> **Work to be completed**
Every line of the material below, from the top through the line with "# Lemma 14.22) — named statement", should be reproduced exactly.

########################################

import Literature.Geometry.Lorentzian.CauchyDevelopment
import HarnessLib

/-!
# Cauchy developments are globally hyperbolic: compact causal pasts above the data hypersurface
# and closedness of the causal relation (Hawking–Ellis 1973, Prop. 6.6.6 and 6.6.3; O'Neill 1983,
# Lemma 14.22) — named statement

For the spacetime `(M, g, τ)` of a Cauchy development of an initial data set (the data manifold
embedded as a Cauchy hypersurface `ι(X)`, `Literature.Geometry.Lorentzian.CauchyDevelopment`), the
Cauchy development of `ι(X)` is all of `M` (every endless causal curve meets `ι(X)`: O'Neill 1983,
Lemma 14.29, `IsCauchyHypersurface.exists_mem_of_isEndlessCausalCurve_holds`). Hence, by
S. W. Hawking, G. F. R. Ellis, *The large scale structure of space-time*, CUP 1973, §6.6:
Prop. 6.6.6 (*"If `q ∈ int D(𝒮)`, then `J⁺(𝒮) ∩ J⁻(q)` is compact or empty"*) and its time dual,
and Prop. 6.6.3 (`int D(𝒮)` is globally hyperbolic) with B. O'Neill, *Semi-Riemannian geometry*,
Academic Press 1983, Ch. 14, Lemma 14.22 (*"the relation `≤` is closed on globally hyperbolic
manifolds"*): (i) `J⁻(x) ∩ J⁺(ι X)` is compact for every `x`; (ii) `J⁺(x) ∩ J⁻(ι X)` is compact
for every `x`; (iii) if `xⱼ → x`, `yⱼ → y` and `xⱼ ≤ yⱼ` for all `j`, then `x ≤ y`. These are the
hypotheses `hK`, `hrel` displayed by the Cauchy-problem files of this directory
(`SpacelikeBoundaryFuturePoint`, `CorrespondingBoundaryShadow`, `CorrespondingBoundaryDomain`) and
of `Summits/FinalStateConjecture` ("not yet theorems over the tree's Cauchy developments"); the
wanted general fact is `isGloballyHyperbolic_iff_exists_isCauchyHypersurface` (docstring of
`Causality.lean`). Recorded here as one named proposition in dimension `3 + 1`, the case used.

* `Literature.Geometry.Lorentzian.hawkingEllis_cauchyDevelopment_causalCompact_closed`

## References

* S. W. Hawking, G. F. R. Ellis, *The large scale structure of space-time*, CUP 1973, §6.5 and
  §6.6, Prop. 6.6.3, Prop. 6.6.6 (p. 211). [HawkingEllis1973CUP]
* B. O'Neill, *Semi-Riemannian geometry with applications to relativity*, Academic Press 1983,
  Ch. 14, Lemma 14.22 (p. 412), Lemma 14.29 (p. 415). [ONeillSemiRiemannian1983]
-/

namespace Literature.Geometry.Lorentzian

open Function Set Filter Topology TopologicalSpace
open scoped Manifold ContDiff Topology

/-- **Hawking–Ellis 1973, Prop. 6.6.6 with its time dual, and O'Neill 1983, Lemma 14.22 (via
Prop. 6.6.3), for Cauchy developments (dimension `3 + 1`)**: for the spacetime `(M, g, τ)` of a
Cauchy development of data on a connected smooth `3`-manifold `X` (so that `D(ι X) = M`),
(i) `J⁻(x) ∩ J⁺(ι X)` is compact for every `x ∈ M` (*"If `q ∈ int D(𝒮)`, then `J⁺(𝒮) ∩ J⁻(q)` is
compact or empty"*); (ii) `J⁺(x) ∩ J⁻(ι X)` is compact for every `x` (time dual); (iii) the causal
relation is sequentially closed: `xⱼ → x`, `yⱼ → y`, `xⱼ ≤ yⱼ` for all `j` imply `x ≤ y` (*"`≤` is
closed on globally hyperbolic manifolds"*, `M` being globally hyperbolic by Prop. 6.6.3).
(TODO(general form): any dimension; "int D(𝒮) is globally hyperbolic" for closed achronal `𝒮`,
and "`≤` closed, `J⁺(p) ∩ J⁻(q)` compact" for globally hyperbolic `M`.)
[cite: HawkingEllis1973CUP, §6.6, Prop. 6.6.6 and Prop. 6.6.3 (p. 211)]
[cite: ONeillSemiRiemannian1983, Ch. 14, Lemma 14.22 (p. 412)]
[file Geometry/Lorentzian/CauchyDevelopmentGlobalHyperbolicity] -/
def hawkingEllis_cauchyDevelopment_causalCompact_closed : Prop :=
  ∀ (X : Type) [TopologicalSpace X] [ChartedSpace (EuclideanSpace ℝ (Fin 3)) X]
    [IsManifold (modelWithCornersSelf ℝ (EuclideanSpace ℝ (Fin 3))) ((⊤ : ℕ∞) : WithTop ℕ∞) X]
    [ConnectedSpace X]
    (D : Literature.Geometry.Lorentzian.InitialDataSet
      (modelWithCornersSelf ℝ (EuclideanSpace ℝ (Fin 3))) X)
    (𝒟 : Literature.Geometry.Lorentzian.CauchyDevelopment D),
    (∀ x : 𝒟.carrier, IsCompact (𝒟.metric.causalPast 𝒟.timeOrientation {x} ∩
      𝒟.metric.causalFuture 𝒟.timeOrientation (Set.range 𝒟.embed))) ∧
    (∀ x : 𝒟.carrier, IsCompact (𝒟.metric.causalFuture 𝒟.timeOrientation {x} ∩
      𝒟.metric.causalPast 𝒟.timeOrientation (Set.range 𝒟.embed))) ∧
    (∀ (xs ys : ℕ → 𝒟.carrier) (x y : 𝒟.carrier), Filter.Tendsto xs Filter.atTop (nhds x) →
      Filter.Tendsto ys Filter.atTop (nhds y) →
      (∀ j, ys j ∈ 𝒟.metric.causalFuture 𝒟.timeOrientation {xs j}) →
      y ∈ 𝒟.metric.causalFuture 𝒟.timeOrientation {x})

end Literature.Geometry.Lorentzian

########################################

> **Exercise solution**
import Literature.Geometry.Lorentzian.CauchyDevelopment
import HarnessLib

/-!
# Cauchy developments are globally hyperbolic: compact causal pasts above the data hypersurface
# and closedness of the causal relation (Hawking–Ellis 1973, Prop. 6.6.6 and 6.6.3; O'Neill 1983,
# Lemma 14.22) — named statement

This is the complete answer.